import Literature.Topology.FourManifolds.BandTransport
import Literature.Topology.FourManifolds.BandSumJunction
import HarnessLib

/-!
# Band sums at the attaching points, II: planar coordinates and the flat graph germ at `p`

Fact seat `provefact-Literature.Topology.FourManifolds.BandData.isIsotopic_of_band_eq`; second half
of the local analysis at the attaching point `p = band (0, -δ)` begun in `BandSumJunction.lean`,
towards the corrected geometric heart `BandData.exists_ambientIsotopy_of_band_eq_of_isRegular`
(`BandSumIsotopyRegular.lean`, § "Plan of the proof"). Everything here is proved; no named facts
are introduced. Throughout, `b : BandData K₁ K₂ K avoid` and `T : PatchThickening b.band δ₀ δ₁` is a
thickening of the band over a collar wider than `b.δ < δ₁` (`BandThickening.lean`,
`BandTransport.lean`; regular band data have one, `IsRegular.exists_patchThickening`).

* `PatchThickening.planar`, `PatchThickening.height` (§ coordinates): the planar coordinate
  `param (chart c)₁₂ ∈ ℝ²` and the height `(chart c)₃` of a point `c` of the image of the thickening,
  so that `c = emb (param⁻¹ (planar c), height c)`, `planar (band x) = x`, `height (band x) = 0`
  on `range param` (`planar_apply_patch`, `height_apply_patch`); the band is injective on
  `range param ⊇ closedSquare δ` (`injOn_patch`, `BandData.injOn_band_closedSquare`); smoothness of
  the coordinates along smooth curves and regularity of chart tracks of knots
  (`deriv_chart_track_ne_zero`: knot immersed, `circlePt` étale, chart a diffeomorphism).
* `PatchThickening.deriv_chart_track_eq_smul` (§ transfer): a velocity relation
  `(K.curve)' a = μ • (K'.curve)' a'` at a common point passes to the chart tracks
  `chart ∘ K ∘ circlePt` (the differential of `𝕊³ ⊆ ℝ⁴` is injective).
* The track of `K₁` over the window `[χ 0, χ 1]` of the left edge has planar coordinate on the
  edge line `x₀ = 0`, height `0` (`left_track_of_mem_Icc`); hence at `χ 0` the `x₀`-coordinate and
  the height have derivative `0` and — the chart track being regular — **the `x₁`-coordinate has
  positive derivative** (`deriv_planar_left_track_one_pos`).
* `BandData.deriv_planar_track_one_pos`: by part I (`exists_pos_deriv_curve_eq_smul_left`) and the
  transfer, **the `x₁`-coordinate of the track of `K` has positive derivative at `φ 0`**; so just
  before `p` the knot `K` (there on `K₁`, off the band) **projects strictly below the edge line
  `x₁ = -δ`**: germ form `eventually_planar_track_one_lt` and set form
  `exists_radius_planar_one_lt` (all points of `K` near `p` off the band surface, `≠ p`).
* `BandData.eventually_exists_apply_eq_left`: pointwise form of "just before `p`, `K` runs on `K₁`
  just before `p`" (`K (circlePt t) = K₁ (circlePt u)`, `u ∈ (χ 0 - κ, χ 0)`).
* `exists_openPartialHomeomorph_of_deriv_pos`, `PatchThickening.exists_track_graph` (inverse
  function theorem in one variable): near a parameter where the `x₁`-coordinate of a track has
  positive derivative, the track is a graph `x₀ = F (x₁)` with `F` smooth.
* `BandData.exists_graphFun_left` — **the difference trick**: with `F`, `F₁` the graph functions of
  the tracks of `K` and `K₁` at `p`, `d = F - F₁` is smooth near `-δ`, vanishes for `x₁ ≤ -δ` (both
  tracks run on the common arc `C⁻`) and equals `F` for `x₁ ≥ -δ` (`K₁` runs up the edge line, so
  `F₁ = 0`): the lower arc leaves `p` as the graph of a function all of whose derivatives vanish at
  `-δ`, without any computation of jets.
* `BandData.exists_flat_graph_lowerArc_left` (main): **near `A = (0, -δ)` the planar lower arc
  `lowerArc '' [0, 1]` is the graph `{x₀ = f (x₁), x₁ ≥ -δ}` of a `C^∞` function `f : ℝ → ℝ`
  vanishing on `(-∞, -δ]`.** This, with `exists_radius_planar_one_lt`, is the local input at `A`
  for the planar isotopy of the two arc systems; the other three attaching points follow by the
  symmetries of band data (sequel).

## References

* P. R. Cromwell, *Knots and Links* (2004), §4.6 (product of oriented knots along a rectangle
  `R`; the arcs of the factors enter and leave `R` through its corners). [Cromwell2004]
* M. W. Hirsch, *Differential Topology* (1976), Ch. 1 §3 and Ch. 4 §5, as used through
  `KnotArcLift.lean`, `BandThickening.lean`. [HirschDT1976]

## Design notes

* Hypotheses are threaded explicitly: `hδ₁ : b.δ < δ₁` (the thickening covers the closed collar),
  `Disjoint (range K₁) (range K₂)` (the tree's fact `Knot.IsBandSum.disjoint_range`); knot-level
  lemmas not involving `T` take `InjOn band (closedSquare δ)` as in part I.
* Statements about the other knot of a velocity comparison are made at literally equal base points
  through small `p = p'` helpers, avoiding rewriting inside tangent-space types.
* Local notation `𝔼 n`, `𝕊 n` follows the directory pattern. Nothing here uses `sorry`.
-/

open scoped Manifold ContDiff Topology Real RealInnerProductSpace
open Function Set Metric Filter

## PROBLEM
The complete listing is needed again, with each line reproduced exactly.

## EXPECTED ANSWER
import Literature.Topology.FourManifolds.BandTransport
import Literature.Topology.FourManifolds.BandSumJunction
import HarnessLib

/-!
# Band sums at the attaching points, II: planar coordinates and the flat graph germ at `p`

Fact seat `provefact-Literature.Topology.FourManifolds.BandData.isIsotopic_of_band_eq`; second half
of the local analysis at the attaching point `p = band (0, -δ)` begun in `BandSumJunction.lean`,
towards the corrected geometric heart `BandData.exists_ambientIsotopy_of_band_eq_of_isRegular`
(`BandSumIsotopyRegular.lean`, § "Plan of the proof"). Everything here is proved; no named facts
are introduced. Throughout, `b : BandData K₁ K₂ K avoid` and `T : PatchThickening b.band δ₀ δ₁` is a
thickening of the band over a collar wider than `b.δ < δ₁` (`BandThickening.lean`,
`BandTransport.lean`; regular band data have one, `IsRegular.exists_patchThickening`).

* `PatchThickening.planar`, `PatchThickening.height` (§ coordinates): the planar coordinate
  `param (chart c)₁₂ ∈ ℝ²` and the height `(chart c)₃` of a point `c` of the image of the thickening,
  so that `c = emb (param⁻¹ (planar c), height c)`, `planar (band x) = x`, `height (band x) = 0`
  on `range param` (`planar_apply_patch`, `height_apply_patch`); the band is injective on
  `range param ⊇ closedSquare δ` (`injOn_patch`, `BandData.injOn_band_closedSquare`); smoothness of
  the coordinates along smooth curves and regularity of chart tracks of knots
  (`deriv_chart_track_ne_zero`: knot immersed, `circlePt` étale, chart a diffeomorphism).
* `PatchThickening.deriv_chart_track_eq_smul` (§ transfer): a velocity relation
  `(K.curve)' a = μ • (K'.curve)' a'` at a common point passes to the chart tracks
  `chart ∘ K ∘ circlePt` (the differential of `𝕊³ ⊆ ℝ⁴` is injective).
* The track of `K₁` over the window `[χ 0, χ 1]` of the left edge has planar coordinate on the
  edge line `x₀ = 0`, height `0` (`left_track_of_mem_Icc`); hence at `χ 0` the `x₀`-coordinate and
  the height have derivative `0` and — the chart track being regular — **the `x₁`-coordinate has
  positive derivative** (`deriv_planar_left_track_one_pos`).
* `BandData.deriv_planar_track_one_pos`: by part I (`exists_pos_deriv_curve_eq_smul_left`) and the
  transfer, **the `x₁`-coordinate of the track of `K` has positive derivative at `φ 0`**; so just
  before `p` the knot `K` (there on `K₁`, off the band) **projects strictly below the edge line
  `x₁ = -δ`**: germ form `eventually_planar_track_one_lt` and set form
  `exists_radius_planar_one_lt` (all points of `K` near `p` off the band surface, `≠ p`).
* `BandData.eventually_exists_apply_eq_left`: pointwise form of "just before `p`, `K` runs on `K₁`
  just before `p`" (`K (circlePt t) = K₁ (circlePt u)`, `u ∈ (χ 0 - κ, χ 0)`).
* `exists_openPartialHomeomorph_of_deriv_pos`, `PatchThickening.exists_track_graph` (inverse
  function theorem in one variable): near a parameter where the `x₁`-coordinate of a track has
  positive derivative, the track is a graph `x₀ = F (x₁)` with `F` smooth.
* `BandData.exists_graphFun_left` — **the difference trick**: with `F`, `F₁` the graph functions of
  the tracks of `K` and `K₁` at `p`, `d = F - F₁` is smooth near `-δ`, vanishes for `x₁ ≤ -δ` (both
  tracks run on the common arc `C⁻`) and equals `F` for `x₁ ≥ -δ` (`K₁` runs up the edge line, so
  `F₁ = 0`): the lower arc leaves `p` as the graph of a function all of whose derivatives vanish at
  `-δ`, without any computation of jets.
* `BandData.exists_flat_graph_lowerArc_left` (main): **near `A = (0, -δ)` the planar lower arc
  `lowerArc '' [0, 1]` is the graph `{x₀ = f (x₁), x₁ ≥ -δ}` of a `C^∞` function `f : ℝ → ℝ`
  vanishing on `(-∞, -δ]`.** This, with `exists_radius_planar_one_lt`, is the local input at `A`
  for the planar isotopy of the two arc systems; the other three attaching points follow by the
  symmetries of band data (sequel).

## References

* P. R. Cromwell, *Knots and Links* (2004), §4.6 (product of oriented knots along a rectangle
  `R`; the arcs of the factors enter and leave `R` through its corners). [Cromwell2004]
* M. W. Hirsch, *Differential Topology* (1976), Ch. 1 §3 and Ch. 4 §5, as used through
  `KnotArcLift.lean`, `BandThickening.lean`. [HirschDT1976]

## Design notes

* Hypotheses are threaded explicitly: `hδ₁ : b.δ < δ₁` (the thickening covers the closed collar),
  `Disjoint (range K₁) (range K₂)` (the tree's fact `Knot.IsBandSum.disjoint_range`); knot-level
  lemmas not involving `T` take `InjOn band (closedSquare δ)` as in part I.
* Statements about the other knot of a velocity comparison are made at literally equal base points
  through small `p = p'` helpers, avoiding rewriting inside tangent-space types.
* Local notation `𝔼 n`, `𝕊 n` follows the directory pattern. Nothing here uses `sorry`.
-/

open scoped Manifold ContDiff Topology Real RealInnerProductSpace
open Function Set Metric Filter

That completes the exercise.